Hello,
We have a relatively old ELK stack that we're attempting to migrate off. It's been neglected and left running to collect some logs from our F5 load balancers. I'm attempting to migrate the daily f5 indices to our new 7.8 ELK stack however the old 6.1.2 ELK is in a bad state and timing out on both reindex API and logstash elasticsearch input. I believe it has too many shards and the JVM garbage collector is causing it to crash whenever I initiate a migration.

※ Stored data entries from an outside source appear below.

import Summits.Ventures.PercRepro.S4UpsCellP10D27
import Summits.Ventures.PercRepro.S4SevenPhi
import Summits.Ventures.PercRepro.GenQNineSevenAssembly
import Summits.Ventures.PercRepro.RankLevelSetColoopDevice
import Summits.Ventures.PercRepro.RankLevelSetCoreSixColoopFree
import Summits.Ventures.PercRepro.RankLevelSetDeleteColoops
import Summits.Ventures.PercRepro.S1LadderQ
import Summits.Ventures.PercRepro.S2LPColoops
import Summits.Ventures.PercRepro.S1RowNineAll
import Summits.Ventures.PercRepro.S1RowSevenAll
import Summits.Ventures.PercRepro.RankLevelSetPlaneTenPrime

/-!
# PercRepro — THE CORE CELL `(10, 27)` OF THE 10 ROW AT LEVEL `7` BY THE COLOOP DEVICE WITH THE LOSSY LADDER (p7 g23, S4 feeder;
p8's device shape, tools/gen_row10.py)

`k = #coloops`: `k = 0` the LP cell `(10, 27)` (`S3LP.s7lp_10_37`, natural constant `5/2`); `k = 1` night-4's row `9` at level `7`
on the coloop-free core (`Night4.rls_nine_seven`, `Φ(9,7) = 9/8 ≥ 1/4 = (Φ(10,7) − 2)/2`) through the lossy ladder
`S2LP.phi_mul_topCount_le_of_delete_coloops` (`Φ ≤ 2^k·κ + 2(2^k − 1)`); `k ≥ 2` retired by `S1.rls_of_coloops_lossy_q`
(`Φ(10,7) = 5/2 ≤ 2(2^2 − 1) = 6`). Hence **`c025_core_seven_ten_27 : RLS M 10 7`** on every `e`-free core of rank `10`, corank `27`.
Axioms: standard.
-/

open scoped Matroid

namespace PercRepro

namespace ThmN

open Set Matroid

variable {α : Type}

/-- **THE CORE CELL `(10, 27)`, every `e`-free core** — unconditional, by the coloop device with the lossy ladder. -/
theorem c025_core_seven_ten_27 (M : Matroid α) [M.Finite]
    (hR : M.eRank = (10 : ℕ∞)) (hn : M.E.ncard = 10 + 27)
    (hfree : ∀ e ∈ M.E, ∃ A ⊆ M.E \ {e}, e ∉ M.closure A ∧ e ∉ M.closure ((M.E \ {e}) \ A)) : RLS M 10 7 := by
  classical
  have hfin : M.coloops.Finite := M.ground_finite.subset (Matroid.coloops_subset_ground M)
  set K : Finset α := hfin.toFinset with hKdef
  have hKset : (K : Set α) = M.coloops := by rw [hKdef, Set.Finite.coe_toFinset]
  have hK : ∀ e ∈ K, M.IsColoop e := fun e he => by
    rw [hKdef, Set.Finite.mem_toFinset] at he
    exact he
  have hR' : M.eRank = ((10 : ℕ) : ℕ∞) := hR
  have hKcard : K.card = M.coloops.ncard := by rw [← hKset, Set.ncard_coe_finset]
  by_cases hge : 2 ≤ K.card
  · -- two coloops or more: the lossy ladder retires the cell
    exact S1.rls_of_coloops_lossy_q M (p := 8) (q := 7) (c := 2) hR' (by norm_num) (by norm_num) (by omega)
      (by norm_num [S4Ups.phiK_ten_seven])
  obtain ⟨hn0, hR0, hfree0, -⟩ := delete_coloops_core_data M K hK hR' hn hfree
  by_cases hk0 : K.card = 0
  · -- coloop-free: the natural cell `(10, 27)`
    have hcf : ∀ e ∈ M.E, ¬ M.IsColoop e := by
      intro e _ he
      have : e ∈ (K : Set α) := by rw [hKset]; exact he
      rw [Finset.card_eq_zero.1 hk0] at this
      simp at this
    have hcol : M.coloops = ∅ := coloops_eq_empty_of_forall M hcf
    have hcell := S3LP.s7lp_10_37 M hR' hn hcol (S1.pairs_of_free M hfree) (S1.lines_of_free M hfree)
      (S1.planes_of_free M hfree) (S1.tens_of_free M hfree)
      (fun X hX h => ncard_le_nineteen_of_eRk_le_five_of_free M hfree hX h)
    rw [RLS_iff, S4Ups.phiK_ten_seven]
    exact hcell
  · -- exactly one coloop: night-4's row `9` at level `7` on the core, at `1/4` through the lossy ladder
    have hk1 : K.card = 1 := by omega
    have h9 := Night4.rls_nine_seven (M ＼ (K : Set α))
    rw [RLS_iff, S4Ups.phiK_nine_seven, hKset] at h9
    have hU : (0 : ℚ) ≤ (Matroid.topCount (M ＼ M.coloops) 9 7 : ℚ) := by positivity
    have h : (1 / 4 : ℚ) * (Matroid.topCount (M ＼ M.coloops) 9 7 : ℚ) ≤ (Matroid.midCount (M ＼ M.coloops) 9 7 : ℚ) := by
      linarith
    have hc : M.coloops.ncard = 1 := by omega
    have hmain := S2LP.phi_mul_topCount_le_of_delete_coloops M (p := 9) (q := 7) (c := 1) hR' (by norm_num) (by norm_num) hc
      (Φ := phiK 10 7) (κ := 1 / 4) (by norm_num [S4Ups.phiK_ten_seven]) h
    rw [RLS_iff]
    exact hmain

end ThmN

end PercRepro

How can I get the 6.1.2 ELK stack in a better state so I can initiate the index migration? Looking into reducing shards however I'm not sure if that'll fix it. Here is some information regarding the ES health:
[root@prod-elastic tmp]# curl -XGET '10.21.93.121:9200/_cluster/health?pretty'
{
"cluster_name" : "elasticsearch",
"status" : "yellow",
"timed_out" : false,
"number_of_nodes" : 1,
"number_of_data_nodes" : 1,
"active_primary_shards" : 4221,
"active_shards" : 4221,
"relocating_shards" : 0,
"initializing_shards" : 0,
"unassigned_shards" : 4220,
"delayed_unassigned_shards" : 0,
"number_of_pending_tasks" : 0,
"number_of_in_flight_fetch" : 0,
"task_max_waiting_in_queue_millis" : 0,
"active_shards_percent_as_number" : 50.00592346878332
}
I'm seeing the GC message every few seconds in the elasticsearch.log:
[prod-elastic] [gc][923] overhead, spent [11.7s] collecting in the last [11.9s]
I can start a reindex API request from my 7.8 cluster, however that looks like it stops working ~halfway through. It also causes the 6.1.2 cluster to become unresponsive to any API queries.
Both of the ES nodes are a VM running on the same vcenter. Here's the stats for the 6.1.2 VM:
CPU: 128
Memory: 128
JVMHeap: 12gb
Any suggestions on what I can do to migrate the indices off this cluster? We have around 3 years of historical data we'd like to keep. I can provide more details as requested.
Thanks!